Si ces accords secrets ont été révélés au grand jour, c’est grâce à la révolution russe de 1917. Le premier décret du pouvoir soviétique, le décret sur la paix, avait proclamé l’opposition à toute diplomatie secrète impérialiste. Pour la première fois, une loi proclamait l’égalité de toutes les nations et leur droit à l’autodétermination. Les actes ont suivi avec l’octroi de l’indépendance à la Finlande, à la Pologne et à d’autres pays précédemment intégrés de force dans l’Empire de Russie.

Les accords Sykes-Picot ont été qualifiés par Lénine de «traité de brigands coloniaux». Parmi les documents trouvés figurait une carte traversée de traits de crayon à papier: le prélude à la balkanisation impérialiste de toute la région. C’est Trotsky, en sa qualité de Commissaire du Peuple aux Affaires étrangères, qui a publié le traité dans les journaux soviétiques en novembre 1917 avant que la nouvelle ne fasse également grand bruit à l’étranger.

Les États-nations du Moyen-Orient tels que nous les connaissons aujourd’hui furent dessinés en 1920, à la conférence de San Remo, en fonction des intérêts stratégiques et financiers des impérialismes français et britannique. C’est à cette date que la Palestine s’est retrouvée placée sous mandat britannique. Les terribles bains de sang et horreurs qui affectent toujours aujourd’hui les masses de toute la région découlent directement de là. Les premiers coupables sont à chercher à Londres, Paris et Washington.

Pour tenter de garder leur contrôle de ce découpage arbitraire, les peuples, notamment juifs et arabes, ont été montés les uns contre les autres, à l’image de l’Inde où les Hindouistes ont été opposés aux Musulmans. C’est de cette façon que l’impérialisme s’est toujours imposé: diviser pour mieux régner.

La force de la résistance par en bas: la grève générale de 1936

Hélas, sur place, les dirigeants du mouvement ouvrier sont rentrés dans ce jeu désastreux. En mars 1936, le trotskyste américain Félix Morrow écrivait à ce sujet:

En Palestine aussi, une réorientation décisive du prolétariat juif est nécessaire. Dirigés par le Mapai2, les travailleurs juifs ont poursuivi la fausse politique de chercher à construire une patrie juive sous le capitalisme. Au nom de cette illusion, ils se sont éloignés de plus en plus de leurs alliés naturels, les paysans et les ouvriers arabes. Dans l’unité permanente au sein de l’Agence juive3, ces soi-disant dirigeants socialistes-sionistes ont pratiqué la collaboration de classe la plus grossière avec la bourgeoisie juive; ils se sont prosternés devant l’impérialisme britannique; ils ont brandi des slogans chauvins de travail juif pour les Juifs seulement et d’achat de produits fabriqués par les Juifs seulement; ils ont réduit les salaires pour faire face à la concurrence arabe au lieu de s’unir avec les Arabes dans des syndicats uniques; ils ont dressé des piquets de grève là où les Juifs osaient employer de la main-d’œuvre arabe. Ils ont rendu infiniment plus facile la tâche des classes dirigeantes arabes, qui ont transformé le mécontentement de l’ouvrier arabe pour en faire le vecteur d’émeutes antijuives.

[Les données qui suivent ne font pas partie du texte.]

import Summits.HodgeConjecture.HodgeConjecture.Theses.EndoscopicMiddleDegree
import Literature.AlgebraicGeometry.HodgeTheory.HodgeClassesCupPairingOfHodgeRiemann
import Literature.AlgebraicGeometry.HodgeTheory.SupportedClassesRationalProofs
import Literature.AlgebraicGeometry.HodgeTheory.SupportedClassesHodgeConiveau
import Literature.AlgebraicGeometry.HodgeTheory.HodgeFiltrationModelsReductionProofs
import Literature.AlgebraicGeometry.HodgeTheory.VanishingCohomologyNontrivialProofs
import Literature.AlgebraicGeometry.HodgeTheory.HolomorphicBundleChernCharacterTopDegree
import Literature.AlgebraicGeometry.HodgeTheory.CupPreservesHodgeTypeOfDeRham

/-!
# Route EndoscopicMiddleDegree · `OrthogonalSplit` (stmt-HodgeConjecture-14299) — the orthogonal split
of the middle-degree Hodge classes along the theta world

For a datum `D : UnitaryBallQuotientDatum (2(m+1)) X` and the THETA WORLD
`TW(D) = SC^{m+1}(D) ⊔ SCon(D) ⊔ span{a ∪ d : a ∈ Hdg^{m,m}_ℚ, d ∈ N¹H²} ⊆ H^{2(m+1)}(X(ℂ); ℂ)`, every
rational Hodge `(m+1,m+1)`-class lies in `TW(D) + span_ℂ {e rational Hodge (m+1,m+1) : e ∪ TW(D) = 0}`.
PROOF (Voisin I §6.2.3, §6.3.2, §7.1.2; BFNP 2009 §6 (6.1)) for an ARBITRARY subspace `T` with
(T1) `T ⊆ span_ℂ` of its own rational Hodge `(n,n)`-classes (`n = m + 1`) and (T2) `b ∪ d ∈ T` for all
rational Hodge `(m,m)`-classes `b` and divisor classes `d`: (1) `hodgeClass_eq_zero_of_cup_orthogonal` — a
rational Hodge `(n,n)`-class `t` with `t ∪ (b ∪ d) = 0` for all such `b, d` and `t ∪ t = 0` vanishes
(`t = p + L a` by the Lefschetz step; `a ∪ L² b = 0` for all `b ∈ Hdg^{m,m}_ℚ` forces `a = 0` by the
perfect pairing (6.1) and hard Lefschetz over `ℚ`; then `p ∪ p = 0` forces `p = 0` by Hodge–Riemann);
(2) `exists_sub_sum_cup_eq_zero` (linear algebra over `ℚ`) and `exists_eq_ratCast_smul_of_isRationalClass`
(rational classes of the line `H^{4n}(X(ℂ); ℂ)` are rational multiples of one of them);
(3) `mem_sup_span_orthogonal` — a finite `ℂ`-basis of `T` among its rational Hodge classes, non-isotropy
from (1) via (T2), split `c = Σ qᵢ tᵢ + e`; (4) `orthogonalSplit_of_kaehlerPackage` — `TW(D)` has (T1)
(supported classes are spanned by RATIONAL supported classes, `ker_restrictCompl_le_span`, of type
`(codim, codim)` by Grothendieck's coniveau inclusion; `(m,m) ∪ (1,1) = (m+1,m+1)` by de Rham's theorem in
multiplicative form) and (T2) as its third summand.
CONDITIONAL (gate: `conditional-result`) on three named facts: `Grothendieck1969_supportedClasses_le_hodgeConiveau`,
`exists_deRhamIsoFamily` (Warner 5.36/5.45) and the Kähler package `hardLefschetz_hodgeRiemann` (Voisin I
Thm. 6.25 + 6.32 for the hyperplane class; stated below, cited, for relocation to `Literature/`).
-/

noncomputable section

-- `Summit.HodgeConjecture.HodgeConjecture.Theorems` is the mandated namespace (single-problem summit:
-- Problem = Summit), which `linter.dupNamespace` flags on every declaration; the lakefile turns the
-- linter off tree-wide (weak option), restated here so stand-alone elaboration is warning-free too.
set_option linter.dupNamespace false

open Literature.AlgebraicGeometry.Motives Literature.AlgebraicGeometry.HodgeTheory
open Literature.AlgebraicGeometry.ShimuraVarieties Literature.AlgebraicTopology.SingularHomology
open Literature.Geometry.Kaehler
open scoped Manifold

namespace Summit.HodgeConjecture.HodgeConjecture.Theorems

Ce qu’il faut, si les masses juives veulent faire un pas réel vers une Palestine libre, si les masses juives ne veulent pas être massacrées par une attaque arabe généralisée, c’est mettre fin à la collaboration avec l’impérialisme britannique et la bourgeoisie juive, et se tourner vers l’unité avec les masses arabes. La lutte des Arabes et des Juifs contre l’impérialisme britannique est un slogan qui sera combattu non seulement par les sionistes, mais également par les propriétaires terriens et la bourgeoisie arabes.4

Un mois plus tard éclatait la grande grève de 1936, qui dura 6 mois et mobilisa les masses palestiniennes contre la colonisation, mais aussi pour l’arrêt de l’immigration juive. Des soulèvements anticoloniaux se développaient dans toute la région et, en Syrie, une grève générale venait d’arracher au Mandat français des concessions dans le sens de l’accession à l’indépendance. Mais les dirigeants de la société palestinienne désiraient utiliser les masses comme simple moyen de pression sur l’Angleterre pour obtenir des concessions aux classes supérieures arabes. Celles-ci préféraient largement l’éclatement de révoltes armées (comme ce fut le cas en 1921, 1929, 1933 et 1935) qui ne menaçaient pas leur exploitation des masses pauvres.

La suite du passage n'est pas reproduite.